WHAT YOU SHOULD DO =>
Starting at the line with "have hlog2 : Real.log" and going on through the line with "mul_pow _ _ _", reproduce each line in the records below exactly and nothing more.

Collected data =>
/-- **MINIMALITY OF (2.5) AGAINST A SCALED BOUND**: if `(log g⁻²)^r ≤ L^t·(log g′⁻²)^r` then `R(g) ≤ L^t·R(g′)` (`R(g′) = L^{s′}` dominates `(log g′⁻²)^r`, so
`L^{t+s′}` dominates `(log g⁻²)^r`, and `R(g)` is the least such power). [cite: Balaban1988Convergent, (2.5) p.255] -/
theorem RkOfRecord_le_pow_mul_of_log_pow_le (hL : 2 ≤ L) (r t : ℕ) {g g' : ℝ}
    (h : (Real.log (g ^ 2)⁻¹) ^ r ≤ ((L ^ t : ℕ) : ℝ) * (Real.log (g' ^ 2)⁻¹) ^ r) :
    RkOfRecord L r g ≤ L ^ t * RkOfRecord L r g' := by
  obtain ⟨s', hs', hle', -⟩ := isRj_RkOfRecord hL r g'
  have h2 : (Real.log (g ^ 2)⁻¹) ^ r ≤ ((L ^ (t + s') : ℕ) : ℝ) := by
    calc (Real.log (g ^ 2)⁻¹) ^ r ≤ ((L ^ t : ℕ) : ℝ) * (Real.log (g' ^ 2)⁻¹) ^ r := h
      _ ≤ ((L ^ t : ℕ) : ℝ) * (RkOfRecord L r g' : ℝ) := mul_le_mul_of_nonneg_left (log_pow_le_RkOfRecord hL r g') (by positivity)
      _ = ((L ^ (t + s') : ℕ) : ℝ) := by rw [hs']; push_cast; ring
  calc RkOfRecord L r g ≤ L ^ (t + s') := RkOfRecord_le_pow_of_le hL r g h2
    _ = L ^ t * RkOfRecord L r g' := by rw [hs', pow_add]

/-- **ONE SMALL-COUPLING STEP AT MOST DOUBLES `log g⁻²` BACKWARDS**: `0 < g ≤ g′`, `g′² ≤ ½`, `g′² ≤ 2g²` give `0 ≤ log g⁻² ≤ 2·log g′⁻²` (`g⁻² ≤ 2g′⁻²` and
`log 2 ≤ log g′⁻²`). [cite: Balaban1988Convergent, (2.6) p.255; Balaban1987RG1, (0.20) p.256] -/
theorem log_inv_sq_le_two_mul {g g' : ℝ} (hg : 0 < g) (hgg' : g ≤ g') (hsmall : g' ^ 2 ≤ 1 / 2) (hstep : g' ^ 2 ≤ 2 * g ^ 2) :
    0 ≤ Real.log (g ^ 2)⁻¹ ∧ Real.log (g ^ 2)⁻¹ ≤ 2 * Real.log (g' ^ 2)⁻¹ := by
  have hg2 : 0 < g ^ 2 := pow_pos hg 2
  have hg'2 : 0 < g' ^ 2 := pow_pos (lt_of_lt_of_le hg hgg') 2
  have hle1 : g ^ 2 ≤ 1 := by nlinarith
  have h2 : (2 : ℝ) ≤ (g' ^ 2)⁻¹ := by
    rw [le_inv_comm₀ (by norm_num) hg'2]; linarith
  have hlog2 : Real.log 2 ≤ Real.log (g' ^ 2)⁻¹ := Real.log_le_log (by norm_num) h2
  have hx : Real.log (g ^ 2)⁻¹ ≤ Real.log 2 + Real.log (g' ^ 2)⁻¹ := by
    rw [← Real.log_mul (by norm_num) (ne_of_gt (inv_pos.2 hg'2))]
    refine Real.log_le_log (inv_pos.2 hg2) ?_
    rw [inv_le_comm₀ hg2 (by positivity), mul_inv, inv_inv]
    nlinarith
  exact ⟨Real.log_nonneg ((one_le_inv_iff₀.2 ⟨hg2, hle1⟩)), by linarith⟩

/-- ★ **ONE STEP OF THE FLOW COSTS AT MOST THE FACTOR `L^t` IN THE REGULARITY SCALE** (`2^r ≤ L^t`): `0 < g ≤ g′`, `g′² ≤ ½`, `g′² ≤ 2g²` give
**`R(g) ≤ L^t·R(g′)`** — print's *«in some steps the number R_k decreases by the factor L⁻¹»* in the record's letters (`R` is also non-increasing along the
flow: dag-n12-e's `RkOfRecord_anti`; the exponent `t := r` always serves, `Nat.pow_le_pow_left`). [cite: Balaban1989LargeFieldI, p.177; Balaban1988Convergent, (2.5)–(2.6) p.255] -/
theorem RkOfRecord_le_pow_mul_of_step (hL : 2 ≤ L) {r t : ℕ} (ht : 2 ^ r ≤ L ^ t) {g g' : ℝ} (hg : 0 < g) (hgg' : g ≤ g')
    (hsmall : g' ^ 2 ≤ 1 / 2) (hstep : g' ^ 2 ≤ 2 * g ^ 2) : RkOfRecord L r g ≤ L ^ t * RkOfRecord L r g' := by
  obtain ⟨hx0, hx⟩ := log_inv_sq_le_two_mul hg hgg' hsmall hstep
  refine RkOfRecord_le_pow_mul_of_log_pow_le hL r t ?_
  have hx'0 : 0 ≤ Real.log (g' ^ 2)⁻¹ := by linarith
  calc (Real.log (g ^ 2)⁻¹) ^ r ≤ (2 * Real.log (g' ^ 2)⁻¹) ^ r := pow_le_pow_left₀ hx0 hx r
    _ = (2 : ℝ) ^ r * (Real.log (g' ^ 2)⁻¹) ^ r := mul_pow _ _ _
    _ ≤ ((L ^ t : ℕ) : ℝ) * (Real.log (g' ^ 2)⁻¹) ^ r := by
        refine mul_le_mul_of_nonneg_right ?_ (pow_nonneg hx'0 r)
        exact_mod_cast ht

end Generic

/-! ## §2 Along the flow of record `genSeq β g₀` ((0.20) [I]): one step with `0 ≤ β_j ≤ ½g_j⁻²` -/

section Flow

/-- **ONE STEP OF (0.20) WITH `0 ≤ β_j ≤ ½g_j⁻²` AT MOST DOUBLES `g²`**: `g_{j+1}⁻² = g_j⁻² − β_j ≥ ½g_j⁻²`, so `g_{j+1}² ≤ 2g_j²` (and `g_j ≤ g_{j+1}`, dag-n12-e's
`genSeq_le_succ_of_beta_nonneg`). [cite: Balaban1987RG1, (0.20) p.256; Balaban1988Convergent, (2.6) p.255] -/
theorem genSeq_succ_sq_le_two_mul_sq (β : HBeta) (g0 : ℝ) {j : ℕ} (hgj : 0 < genSeq β g0 j)
    (hβ : β j (prefixOf (genSeq β g0) j) ≤ 1 / (2 * (genSeq β g0 j) ^ 2)) :
    (genSeq β g0 (j + 1)) ^ 2 ≤ 2 * (genSeq β g0 j) ^ 2 := by
  rw [genSeq_succ]
  set y := 1 / (genSeq β g0 j) ^ 2 - β j (prefixOf (genSeq β g0) j) with hy
  have hg2 : 0 < (genSeq β g0 j) ^ 2 := pow_pos hgj 2
  have hylb : 1 / (2 * (genSeq β g0 j) ^ 2) ≤ y := by
    rw [hy]
    have : 1 / (genSeq β g0 j) ^ 2 = 1 / (2 * (genSeq β g0 j) ^ 2) + 1 / (2 * (genSeq β g0 j) ^ 2) := by
      field_simp; ring
    linarith
  have hy0 : 0 < y := lt_of_lt_of_le (by positivity) hylb
  have hs : 0 < solveCoupling y := FlowStepRuns.solveCoupling_pos hy0
  have hsq : 1 / (solveCoupling y) ^ 2 = y := inv_sq_solveCoupling hy0
  -- `1/(2g²) ≤ 1/s²` with both squares positive gives `s² ≤ 2g²`
  have h1 : 1 / (2 * (genSeq β g0 j) ^ 2) ≤ 1 / (solveCoupling y) ^ 2 := by rw [hsq]; exact hylb
  exact (one_div_le_one_div (by positivity : (0 : ℝ) < 2 * (genSeq β g0 j) ^ 2) (pow_pos hs 2)).1 h1

/-- ★★ **THE ONE-STEP LETTER ALONG THE FLOW OF RECORD**: for `L ≥ 2`, `2^r ≤ L^t`, and a step `j → j+1` of `genSeq β g₀` with `0 < g_j`, `0 ≤ β_j ≤ ½g_j⁻²` and
`g_{j+1}² ≤ ½`: **`R(g_j) ≤ L^t·R(g_{j+1})`**. [cite: Balaban1989LargeFieldI, p.177; Balaban1988Convergent, (2.5)–(2.6) p.255; Balaban1987RG1, (0.20) p.256] -/
theorem RkOfRecord_genSeq_le_pow_mul_succ {L : ℕ} (hL : 2 ≤ L) {r t : ℕ} (ht : 2 ^ r ≤ L ^ t) (β : HBeta) (g0 : ℝ) {j : ℕ}
    (hgj : 0 < genSeq β g0 j) (hβ0 : 0 ≤ β j (prefixOf (genSeq β g0) j)) (hβ : β j (prefixOf (genSeq β g0) j) ≤ 1 / (2 * (genSeq β g0 j) ^ 2))
    (hsmall : (genSeq β g0 (j + 1)) ^ 2 ≤ 1 / 2) :
    RkOfRecord L r (genSeq β g0 j) ≤ L ^ t * RkOfRecord L r (genSeq β g0 (j + 1)) := by
  have hstep := genSeq_succ_sq_le_two_mul_sq β g0 hgj hβ
  have hpos : 0 < genSeq β g0 (j + 1) := by
    rw [genSeq_succ]
    refine FlowStepRuns.solveCoupling_pos (lt_of_lt_of_le (by positivity : (0 : ℝ) < 1 / (2 * (genSeq β g0 j) ^ 2)) ?_)
    have : 1 / (genSeq β g0 j) ^ 2 = 1 / (2 * (genSeq β g0 j) ^ 2) + 1 / (2 * (genSeq β g0 j) ^ 2) := by
      field_simp; ring
    linarith
  have hmono := B15Claim189N0OfRecord.genSeq_le_succ_of_beta_nonneg β g0 hgj hpos hβ0
  exact RkOfRecord_le_pow_mul_of_step hL ht hgj hmono hsmall hstep

end Flow

/-! ## §3 Module 43's nesting with the one-step letter discharged -/

section Nesting

variable (F : T4Family) (ν : Stage7Numerics) (M : ℕ) (p : B12.RunParams) (g : ℕ → ℝ)

/-- ★★★ **MODULE 42's NESTING LETTER FROM «M MUCH LARGER THAN M₂» AND ONE FLOW STEP** (module 43's `nesting_of_M_large` with `B := L^t` discharged by §1): if
`1 ≤ M₂`, `2^r ≤ L^t` (`r` = the exponent of (2.5)), the couplings of the steps `k+1 → k+2` satisfy `0 < g_{k+1} ≤ g_{k+2}`, `g_{k+2}² ≤ ½`, `g_{k+2}² ≤ 2g_{k+1}²`,
the box radius is `ρ ≤ 8L`, and **`((r₁+1)·L^t + (r₂+1)·L + 8)·M₂ ≤ 4·M`**, then
`(r₁+1)·sideχ k + L^{k+1}·ρ + (r₂+1)·sideχ (k+1) ≤ 4·sideD (k+1) + 2`. [cite: Balaban1988Convergent, p.245, (2.5)–(2.6) p.255; Balaban1989LargeFieldI, p.177] -/
theorem nesting_of_M_large_of_step {k r₁ r₂ ρ t : ℕ} (hM₂ : 1 ≤ ν.M₂) (ht : 2 ^ ν.r ≤ (F.P p.K).L ^ t)
    (hg : 0 < g (k + 1)) (hgg' : g (k + 1) ≤ g (k + 2)) (hsmall : g (k + 2) ^ 2 ≤ 1 / 2) (hstep : g (k + 2) ^ 2 ≤ 2 * g (k + 1) ^ 2)
    (hρ : ρ ≤ 8 * (F.P p.K).L) (hM : ((r₁ + 1) * (F.P p.K).L ^ t + (r₂ + 1) * (F.P p.K).L + 8) * ν.M₂ ≤ 4 * M) :
    (r₁ + 1) * sideχ F ν p g k + (F.P p.K).L ^ (k + 1) * ρ + (r₂ + 1) * sideχ F ν p g (k + 1) ≤ 4 * sideD F ν M p g (k + 1) + 2 :=
  nesting_of_M_large F ν M p g hM₂ (RkOfRecord_le_pow_mul_of_step (F.P p.K).hL.2 ht hg hgg' hsmall hstep) hρ hM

RESULT FOR THIS TASK =>
  have hlog2 : Real.log 2 ≤ Real.log (g' ^ 2)⁻¹ := Real.log_le_log (by norm_num) h2
  have hx : Real.log (g ^ 2)⁻¹ ≤ Real.log 2 + Real.log (g' ^ 2)⁻¹ := by
    rw [← Real.log_mul (by norm_num) (ne_of_gt (inv_pos.2 hg'2))]
    refine Real.log_le_log (inv_pos.2 hg2) ?_
    rw [inv_le_comm₀ hg2 (by positivity), mul_inv, inv_inv]
    nlinarith
  exact ⟨Real.log_nonneg ((one_le_inv_iff₀.2 ⟨hg2, hle1⟩)), by linarith⟩

/-- ★ **ONE STEP OF THE FLOW COSTS AT MOST THE FACTOR `L^t` IN THE REGULARITY SCALE** (`2^r ≤ L^t`): `0 < g ≤ g′`, `g′² ≤ ½`, `g′² ≤ 2g²` give
**`R(g) ≤ L^t·R(g′)`** — print's *«in some steps the number R_k decreases by the factor L⁻¹»* in the record's letters (`R` is also non-increasing along the
flow: dag-n12-e's `RkOfRecord_anti`; the exponent `t := r` always serves, `Nat.pow_le_pow_left`). [cite: Balaban1989LargeFieldI, p.177; Balaban1988Convergent, (2.5)–(2.6) p.255] -/
theorem RkOfRecord_le_pow_mul_of_step (hL : 2 ≤ L) {r t : ℕ} (ht : 2 ^ r ≤ L ^ t) {g g' : ℝ} (hg : 0 < g) (hgg' : g ≤ g')
    (hsmall : g' ^ 2 ≤ 1 / 2) (hstep : g' ^ 2 ≤ 2 * g ^ 2) : RkOfRecord L r g ≤ L ^ t * RkOfRecord L r g' := by
  obtain ⟨hx0, hx⟩ := log_inv_sq_le_two_mul hg hgg' hsmall hstep
  refine RkOfRecord_le_pow_mul_of_log_pow_le hL r t ?_
  have hx'0 : 0 ≤ Real.log (g' ^ 2)⁻¹ := by linarith
  calc (Real.log (g ^ 2)⁻¹) ^ r ≤ (2 * Real.log (g' ^ 2)⁻¹) ^ r := pow_le_pow_left₀ hx0 hx r
    _ = (2 : ℝ) ^ r * (Real.log (g' ^ 2)⁻¹) ^ r := mul_pow _ _ _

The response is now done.